→ The task
In the entries that follow, which lines hold the string "import"? List them.

====== Supplied entries

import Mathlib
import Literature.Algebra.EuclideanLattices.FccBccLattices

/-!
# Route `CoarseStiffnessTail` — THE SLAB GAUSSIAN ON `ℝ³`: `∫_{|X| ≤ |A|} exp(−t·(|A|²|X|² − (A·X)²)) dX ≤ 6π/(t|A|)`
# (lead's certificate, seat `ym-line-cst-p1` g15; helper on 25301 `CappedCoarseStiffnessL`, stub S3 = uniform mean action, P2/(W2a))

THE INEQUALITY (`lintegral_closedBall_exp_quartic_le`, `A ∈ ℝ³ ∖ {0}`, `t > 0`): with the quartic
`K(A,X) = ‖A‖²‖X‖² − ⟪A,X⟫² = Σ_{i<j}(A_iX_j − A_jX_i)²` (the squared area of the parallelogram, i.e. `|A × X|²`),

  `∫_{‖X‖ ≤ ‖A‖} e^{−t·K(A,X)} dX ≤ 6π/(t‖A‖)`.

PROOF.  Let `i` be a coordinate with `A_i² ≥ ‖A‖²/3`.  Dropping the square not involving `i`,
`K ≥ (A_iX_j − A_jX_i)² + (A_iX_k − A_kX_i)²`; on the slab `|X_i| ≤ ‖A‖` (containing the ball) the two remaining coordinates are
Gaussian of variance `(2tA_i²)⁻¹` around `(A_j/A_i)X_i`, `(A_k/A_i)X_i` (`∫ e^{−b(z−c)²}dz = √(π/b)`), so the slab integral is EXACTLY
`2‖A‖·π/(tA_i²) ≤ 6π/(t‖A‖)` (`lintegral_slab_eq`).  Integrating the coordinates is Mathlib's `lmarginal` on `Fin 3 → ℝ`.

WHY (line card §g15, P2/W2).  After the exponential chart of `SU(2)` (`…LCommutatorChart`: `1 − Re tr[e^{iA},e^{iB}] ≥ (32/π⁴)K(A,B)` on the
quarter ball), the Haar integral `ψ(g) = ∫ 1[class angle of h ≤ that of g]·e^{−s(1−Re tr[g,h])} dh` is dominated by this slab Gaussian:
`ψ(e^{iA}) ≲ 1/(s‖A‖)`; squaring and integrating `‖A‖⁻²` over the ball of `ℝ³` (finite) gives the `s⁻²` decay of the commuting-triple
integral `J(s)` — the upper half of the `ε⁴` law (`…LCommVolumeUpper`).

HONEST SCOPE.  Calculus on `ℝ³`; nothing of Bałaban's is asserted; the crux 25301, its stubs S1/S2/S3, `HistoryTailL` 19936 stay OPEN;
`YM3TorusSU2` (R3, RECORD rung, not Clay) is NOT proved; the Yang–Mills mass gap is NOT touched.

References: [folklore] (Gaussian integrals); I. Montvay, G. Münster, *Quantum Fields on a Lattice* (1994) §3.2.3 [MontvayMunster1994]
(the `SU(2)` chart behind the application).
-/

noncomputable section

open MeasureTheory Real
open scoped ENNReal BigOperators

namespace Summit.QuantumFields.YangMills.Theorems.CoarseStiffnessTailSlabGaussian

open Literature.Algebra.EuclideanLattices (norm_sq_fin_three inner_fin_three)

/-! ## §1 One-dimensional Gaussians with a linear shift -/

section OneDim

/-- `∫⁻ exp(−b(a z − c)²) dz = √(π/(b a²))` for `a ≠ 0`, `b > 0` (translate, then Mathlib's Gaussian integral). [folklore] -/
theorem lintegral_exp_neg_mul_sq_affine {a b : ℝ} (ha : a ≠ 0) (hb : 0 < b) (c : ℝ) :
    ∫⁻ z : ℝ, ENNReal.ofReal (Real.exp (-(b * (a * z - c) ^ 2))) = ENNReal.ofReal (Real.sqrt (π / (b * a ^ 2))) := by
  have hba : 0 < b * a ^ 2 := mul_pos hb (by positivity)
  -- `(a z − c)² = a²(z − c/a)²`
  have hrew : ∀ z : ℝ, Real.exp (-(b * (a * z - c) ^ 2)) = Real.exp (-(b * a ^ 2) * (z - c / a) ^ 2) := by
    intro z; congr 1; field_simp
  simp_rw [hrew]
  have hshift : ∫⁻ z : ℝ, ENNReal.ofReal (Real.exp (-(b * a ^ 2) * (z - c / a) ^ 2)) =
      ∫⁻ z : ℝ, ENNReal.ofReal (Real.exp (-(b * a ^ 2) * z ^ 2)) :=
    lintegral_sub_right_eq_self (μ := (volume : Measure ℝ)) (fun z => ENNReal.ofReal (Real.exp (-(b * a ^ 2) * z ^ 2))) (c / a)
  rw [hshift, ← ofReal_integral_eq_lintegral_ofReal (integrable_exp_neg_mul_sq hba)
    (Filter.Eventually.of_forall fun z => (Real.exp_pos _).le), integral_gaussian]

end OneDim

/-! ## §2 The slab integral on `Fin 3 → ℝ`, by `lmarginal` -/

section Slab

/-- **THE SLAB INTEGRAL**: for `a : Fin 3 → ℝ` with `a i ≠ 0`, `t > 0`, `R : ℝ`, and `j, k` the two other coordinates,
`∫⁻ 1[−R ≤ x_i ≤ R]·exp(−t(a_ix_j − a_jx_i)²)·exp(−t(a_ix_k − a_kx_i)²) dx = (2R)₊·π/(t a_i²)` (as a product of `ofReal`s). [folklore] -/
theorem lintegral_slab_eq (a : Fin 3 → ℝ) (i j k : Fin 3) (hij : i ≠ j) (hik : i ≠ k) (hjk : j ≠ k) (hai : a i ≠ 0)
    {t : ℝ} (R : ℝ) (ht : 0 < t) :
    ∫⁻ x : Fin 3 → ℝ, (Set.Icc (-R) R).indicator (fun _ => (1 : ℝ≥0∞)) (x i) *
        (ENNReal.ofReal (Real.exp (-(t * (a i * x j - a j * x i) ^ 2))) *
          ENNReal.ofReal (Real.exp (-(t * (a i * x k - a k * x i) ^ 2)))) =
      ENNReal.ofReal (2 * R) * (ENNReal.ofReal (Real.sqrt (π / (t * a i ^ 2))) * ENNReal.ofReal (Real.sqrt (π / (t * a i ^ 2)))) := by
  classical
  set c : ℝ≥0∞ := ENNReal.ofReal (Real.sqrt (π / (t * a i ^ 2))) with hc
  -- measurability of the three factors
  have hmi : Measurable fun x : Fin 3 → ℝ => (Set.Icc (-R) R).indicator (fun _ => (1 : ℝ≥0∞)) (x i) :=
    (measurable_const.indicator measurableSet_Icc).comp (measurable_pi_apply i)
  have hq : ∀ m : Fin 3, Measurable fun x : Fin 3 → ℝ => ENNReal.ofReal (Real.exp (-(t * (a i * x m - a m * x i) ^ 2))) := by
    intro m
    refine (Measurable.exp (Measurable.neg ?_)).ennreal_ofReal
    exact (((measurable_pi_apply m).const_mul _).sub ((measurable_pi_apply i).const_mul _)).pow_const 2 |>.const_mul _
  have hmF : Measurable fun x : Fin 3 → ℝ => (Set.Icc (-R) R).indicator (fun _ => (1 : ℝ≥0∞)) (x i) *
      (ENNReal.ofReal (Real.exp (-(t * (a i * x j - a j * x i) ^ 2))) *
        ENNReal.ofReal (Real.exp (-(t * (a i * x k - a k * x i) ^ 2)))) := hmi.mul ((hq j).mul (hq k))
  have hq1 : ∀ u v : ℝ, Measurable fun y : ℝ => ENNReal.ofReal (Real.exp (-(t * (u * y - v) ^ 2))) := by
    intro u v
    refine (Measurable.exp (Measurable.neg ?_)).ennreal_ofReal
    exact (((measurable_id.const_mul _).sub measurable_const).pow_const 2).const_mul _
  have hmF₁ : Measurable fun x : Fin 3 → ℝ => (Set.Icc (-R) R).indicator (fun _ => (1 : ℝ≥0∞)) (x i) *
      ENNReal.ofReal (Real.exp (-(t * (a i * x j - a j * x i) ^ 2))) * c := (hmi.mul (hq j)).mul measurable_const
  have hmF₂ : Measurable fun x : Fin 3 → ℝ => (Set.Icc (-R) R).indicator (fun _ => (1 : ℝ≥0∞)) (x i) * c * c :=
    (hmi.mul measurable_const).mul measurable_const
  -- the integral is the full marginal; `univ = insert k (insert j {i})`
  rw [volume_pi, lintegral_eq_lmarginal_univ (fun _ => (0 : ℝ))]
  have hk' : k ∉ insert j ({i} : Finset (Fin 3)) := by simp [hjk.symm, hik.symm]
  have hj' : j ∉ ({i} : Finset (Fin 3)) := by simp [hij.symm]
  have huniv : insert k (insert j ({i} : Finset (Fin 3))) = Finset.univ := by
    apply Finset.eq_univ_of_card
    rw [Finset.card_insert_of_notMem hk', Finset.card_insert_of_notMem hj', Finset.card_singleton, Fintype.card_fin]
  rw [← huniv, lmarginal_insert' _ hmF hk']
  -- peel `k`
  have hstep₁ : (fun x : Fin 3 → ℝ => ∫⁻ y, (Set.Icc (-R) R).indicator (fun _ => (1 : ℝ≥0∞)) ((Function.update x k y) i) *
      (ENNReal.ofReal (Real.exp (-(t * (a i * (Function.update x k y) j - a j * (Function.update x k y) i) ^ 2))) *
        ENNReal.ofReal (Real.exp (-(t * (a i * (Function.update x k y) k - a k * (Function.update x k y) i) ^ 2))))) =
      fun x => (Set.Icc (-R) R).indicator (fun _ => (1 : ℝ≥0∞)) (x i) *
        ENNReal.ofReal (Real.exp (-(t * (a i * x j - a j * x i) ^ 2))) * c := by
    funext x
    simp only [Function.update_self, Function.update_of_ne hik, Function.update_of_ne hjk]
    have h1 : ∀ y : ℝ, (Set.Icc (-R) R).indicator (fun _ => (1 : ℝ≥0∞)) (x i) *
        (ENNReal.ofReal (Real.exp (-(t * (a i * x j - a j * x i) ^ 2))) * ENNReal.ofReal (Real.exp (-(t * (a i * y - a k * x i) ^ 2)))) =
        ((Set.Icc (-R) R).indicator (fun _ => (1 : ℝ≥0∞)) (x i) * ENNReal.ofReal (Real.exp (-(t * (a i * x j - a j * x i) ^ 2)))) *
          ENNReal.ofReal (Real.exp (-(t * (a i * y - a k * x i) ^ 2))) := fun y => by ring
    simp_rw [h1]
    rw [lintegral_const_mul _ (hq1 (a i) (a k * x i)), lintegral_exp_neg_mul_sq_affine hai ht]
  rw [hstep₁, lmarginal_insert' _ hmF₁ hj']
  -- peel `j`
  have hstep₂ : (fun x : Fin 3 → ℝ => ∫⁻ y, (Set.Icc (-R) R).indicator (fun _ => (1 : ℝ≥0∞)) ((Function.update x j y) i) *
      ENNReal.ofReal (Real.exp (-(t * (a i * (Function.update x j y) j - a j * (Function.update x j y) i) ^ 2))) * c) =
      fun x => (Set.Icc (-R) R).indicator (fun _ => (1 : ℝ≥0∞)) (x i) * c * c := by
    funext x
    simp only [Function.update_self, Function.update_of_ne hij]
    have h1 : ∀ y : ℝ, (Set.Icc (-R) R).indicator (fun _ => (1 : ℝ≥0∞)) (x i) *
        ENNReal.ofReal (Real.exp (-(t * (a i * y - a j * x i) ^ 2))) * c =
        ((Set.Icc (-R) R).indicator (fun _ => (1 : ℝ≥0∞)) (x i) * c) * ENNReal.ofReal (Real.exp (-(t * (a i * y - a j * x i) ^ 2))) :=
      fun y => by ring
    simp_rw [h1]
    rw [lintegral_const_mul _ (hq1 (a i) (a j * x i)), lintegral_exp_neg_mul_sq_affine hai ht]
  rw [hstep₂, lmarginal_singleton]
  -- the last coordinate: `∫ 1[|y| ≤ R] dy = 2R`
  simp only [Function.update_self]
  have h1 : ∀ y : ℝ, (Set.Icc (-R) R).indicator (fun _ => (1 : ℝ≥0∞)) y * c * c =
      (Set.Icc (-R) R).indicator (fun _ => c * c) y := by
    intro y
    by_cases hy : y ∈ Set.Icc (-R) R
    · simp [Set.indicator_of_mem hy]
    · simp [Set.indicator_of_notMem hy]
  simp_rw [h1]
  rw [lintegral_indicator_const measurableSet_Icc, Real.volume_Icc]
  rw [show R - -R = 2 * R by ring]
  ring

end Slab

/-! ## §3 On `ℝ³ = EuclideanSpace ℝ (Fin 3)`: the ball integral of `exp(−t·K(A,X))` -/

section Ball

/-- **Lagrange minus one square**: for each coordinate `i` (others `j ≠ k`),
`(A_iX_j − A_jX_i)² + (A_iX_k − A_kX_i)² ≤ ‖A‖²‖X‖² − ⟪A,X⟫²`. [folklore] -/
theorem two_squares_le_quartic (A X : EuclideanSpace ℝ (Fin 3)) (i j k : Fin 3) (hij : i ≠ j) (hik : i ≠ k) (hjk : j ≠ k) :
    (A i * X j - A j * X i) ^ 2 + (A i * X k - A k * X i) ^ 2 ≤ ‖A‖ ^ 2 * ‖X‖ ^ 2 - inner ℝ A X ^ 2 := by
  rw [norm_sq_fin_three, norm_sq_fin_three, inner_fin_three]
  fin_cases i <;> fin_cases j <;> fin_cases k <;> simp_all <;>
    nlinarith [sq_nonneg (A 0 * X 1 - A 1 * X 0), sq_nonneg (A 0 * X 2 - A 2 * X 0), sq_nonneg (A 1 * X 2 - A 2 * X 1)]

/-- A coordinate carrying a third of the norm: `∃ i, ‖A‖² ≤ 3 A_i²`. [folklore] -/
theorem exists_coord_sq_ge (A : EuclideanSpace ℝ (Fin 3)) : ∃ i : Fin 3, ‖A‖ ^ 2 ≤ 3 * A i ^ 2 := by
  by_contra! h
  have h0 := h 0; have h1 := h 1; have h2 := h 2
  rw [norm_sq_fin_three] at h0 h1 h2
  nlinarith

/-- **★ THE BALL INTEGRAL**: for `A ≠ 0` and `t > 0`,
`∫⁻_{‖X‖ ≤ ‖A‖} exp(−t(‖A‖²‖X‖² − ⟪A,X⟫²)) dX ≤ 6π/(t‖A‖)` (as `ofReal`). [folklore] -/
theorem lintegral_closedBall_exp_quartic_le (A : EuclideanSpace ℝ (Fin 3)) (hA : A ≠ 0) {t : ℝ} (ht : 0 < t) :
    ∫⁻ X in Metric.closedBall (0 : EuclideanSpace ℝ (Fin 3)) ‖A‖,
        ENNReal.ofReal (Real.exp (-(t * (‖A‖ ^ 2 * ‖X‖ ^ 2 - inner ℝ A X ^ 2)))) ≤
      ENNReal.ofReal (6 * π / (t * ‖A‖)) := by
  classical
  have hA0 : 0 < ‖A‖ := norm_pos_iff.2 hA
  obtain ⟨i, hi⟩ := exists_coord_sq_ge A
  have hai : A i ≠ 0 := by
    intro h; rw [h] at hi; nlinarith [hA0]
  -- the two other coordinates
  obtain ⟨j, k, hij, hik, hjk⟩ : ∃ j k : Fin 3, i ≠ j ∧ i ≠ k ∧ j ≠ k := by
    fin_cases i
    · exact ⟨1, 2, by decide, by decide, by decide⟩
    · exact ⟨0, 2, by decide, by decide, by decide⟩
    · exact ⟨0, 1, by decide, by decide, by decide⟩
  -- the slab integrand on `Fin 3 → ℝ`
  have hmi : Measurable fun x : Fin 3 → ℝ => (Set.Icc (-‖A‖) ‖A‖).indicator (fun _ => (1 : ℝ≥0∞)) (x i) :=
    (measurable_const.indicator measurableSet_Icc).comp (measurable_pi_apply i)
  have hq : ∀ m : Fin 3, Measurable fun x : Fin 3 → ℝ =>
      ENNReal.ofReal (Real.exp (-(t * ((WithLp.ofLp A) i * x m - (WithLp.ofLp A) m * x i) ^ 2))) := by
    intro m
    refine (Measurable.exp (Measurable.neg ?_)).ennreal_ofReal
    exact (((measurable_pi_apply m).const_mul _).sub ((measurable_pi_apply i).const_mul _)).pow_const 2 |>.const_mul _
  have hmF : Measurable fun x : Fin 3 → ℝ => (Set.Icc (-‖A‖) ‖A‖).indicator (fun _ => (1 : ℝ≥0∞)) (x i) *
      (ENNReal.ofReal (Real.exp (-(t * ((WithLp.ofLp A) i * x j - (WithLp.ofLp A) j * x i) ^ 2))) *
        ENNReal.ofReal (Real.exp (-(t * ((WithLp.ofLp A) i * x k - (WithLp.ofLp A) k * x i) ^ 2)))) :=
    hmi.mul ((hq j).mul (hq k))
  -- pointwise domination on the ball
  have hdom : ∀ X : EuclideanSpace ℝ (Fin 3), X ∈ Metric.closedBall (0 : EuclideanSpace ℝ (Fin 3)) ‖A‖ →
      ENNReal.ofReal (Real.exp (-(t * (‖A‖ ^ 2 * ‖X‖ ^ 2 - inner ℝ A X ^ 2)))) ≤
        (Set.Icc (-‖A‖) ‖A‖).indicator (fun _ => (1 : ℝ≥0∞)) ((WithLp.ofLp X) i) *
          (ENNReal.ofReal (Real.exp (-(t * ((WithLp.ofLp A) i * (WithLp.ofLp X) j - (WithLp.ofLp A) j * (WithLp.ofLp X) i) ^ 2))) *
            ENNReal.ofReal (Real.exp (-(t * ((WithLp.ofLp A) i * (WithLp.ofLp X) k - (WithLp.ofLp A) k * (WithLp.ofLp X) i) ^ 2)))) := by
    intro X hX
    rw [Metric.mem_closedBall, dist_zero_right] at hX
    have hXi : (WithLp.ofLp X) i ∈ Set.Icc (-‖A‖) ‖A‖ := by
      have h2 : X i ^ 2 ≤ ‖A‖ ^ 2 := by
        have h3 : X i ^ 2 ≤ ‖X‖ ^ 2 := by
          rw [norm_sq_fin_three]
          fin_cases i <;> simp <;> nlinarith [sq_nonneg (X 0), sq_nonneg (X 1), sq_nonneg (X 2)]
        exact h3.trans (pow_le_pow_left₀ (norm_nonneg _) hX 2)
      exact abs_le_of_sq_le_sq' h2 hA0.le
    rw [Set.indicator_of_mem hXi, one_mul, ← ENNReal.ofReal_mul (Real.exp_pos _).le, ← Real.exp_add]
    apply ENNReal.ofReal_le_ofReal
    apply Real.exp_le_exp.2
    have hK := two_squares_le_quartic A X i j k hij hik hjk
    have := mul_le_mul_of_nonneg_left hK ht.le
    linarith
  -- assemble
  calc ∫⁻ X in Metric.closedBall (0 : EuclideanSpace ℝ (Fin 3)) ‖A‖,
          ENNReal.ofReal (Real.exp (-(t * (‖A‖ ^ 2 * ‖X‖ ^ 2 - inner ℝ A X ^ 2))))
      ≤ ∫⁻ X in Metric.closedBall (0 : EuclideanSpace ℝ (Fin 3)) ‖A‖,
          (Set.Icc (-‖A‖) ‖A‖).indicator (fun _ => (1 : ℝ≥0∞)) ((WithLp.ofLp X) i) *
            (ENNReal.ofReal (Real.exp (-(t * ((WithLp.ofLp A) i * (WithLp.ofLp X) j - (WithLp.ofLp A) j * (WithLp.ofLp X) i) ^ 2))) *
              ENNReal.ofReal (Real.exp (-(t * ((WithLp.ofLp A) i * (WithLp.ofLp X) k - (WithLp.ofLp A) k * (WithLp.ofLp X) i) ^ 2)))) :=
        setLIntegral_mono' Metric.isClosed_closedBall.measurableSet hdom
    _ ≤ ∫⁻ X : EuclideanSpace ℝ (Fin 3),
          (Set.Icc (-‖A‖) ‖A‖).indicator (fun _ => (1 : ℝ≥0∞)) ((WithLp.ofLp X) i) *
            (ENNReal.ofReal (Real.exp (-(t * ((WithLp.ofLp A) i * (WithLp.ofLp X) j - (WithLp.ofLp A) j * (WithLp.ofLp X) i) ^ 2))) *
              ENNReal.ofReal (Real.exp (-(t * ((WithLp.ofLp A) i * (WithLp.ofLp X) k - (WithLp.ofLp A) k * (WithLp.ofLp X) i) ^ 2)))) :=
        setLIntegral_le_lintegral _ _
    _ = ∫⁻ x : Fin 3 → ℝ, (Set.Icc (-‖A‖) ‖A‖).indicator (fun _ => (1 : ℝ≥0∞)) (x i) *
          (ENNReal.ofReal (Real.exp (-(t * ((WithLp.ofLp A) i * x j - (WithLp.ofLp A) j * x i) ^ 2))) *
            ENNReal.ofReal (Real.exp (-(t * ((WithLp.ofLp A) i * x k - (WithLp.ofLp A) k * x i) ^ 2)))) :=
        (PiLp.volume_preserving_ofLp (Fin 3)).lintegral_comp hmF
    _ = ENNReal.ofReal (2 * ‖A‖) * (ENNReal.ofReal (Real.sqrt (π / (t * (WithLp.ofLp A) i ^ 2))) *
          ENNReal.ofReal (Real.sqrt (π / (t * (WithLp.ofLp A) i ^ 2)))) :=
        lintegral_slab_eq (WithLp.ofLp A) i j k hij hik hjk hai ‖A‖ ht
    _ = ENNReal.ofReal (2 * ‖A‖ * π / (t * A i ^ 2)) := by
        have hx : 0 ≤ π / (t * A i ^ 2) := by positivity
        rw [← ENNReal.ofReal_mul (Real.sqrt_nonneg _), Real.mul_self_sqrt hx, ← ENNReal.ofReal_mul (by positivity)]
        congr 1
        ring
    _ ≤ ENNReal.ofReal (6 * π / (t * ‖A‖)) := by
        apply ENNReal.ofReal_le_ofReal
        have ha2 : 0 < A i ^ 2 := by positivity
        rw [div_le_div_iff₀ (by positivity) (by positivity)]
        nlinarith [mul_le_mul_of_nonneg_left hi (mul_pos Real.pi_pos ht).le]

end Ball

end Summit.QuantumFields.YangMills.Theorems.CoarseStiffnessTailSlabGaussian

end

============

→ Written solution
import Mathlib
import Literature.Algebra.EuclideanLattices.FccBccLattices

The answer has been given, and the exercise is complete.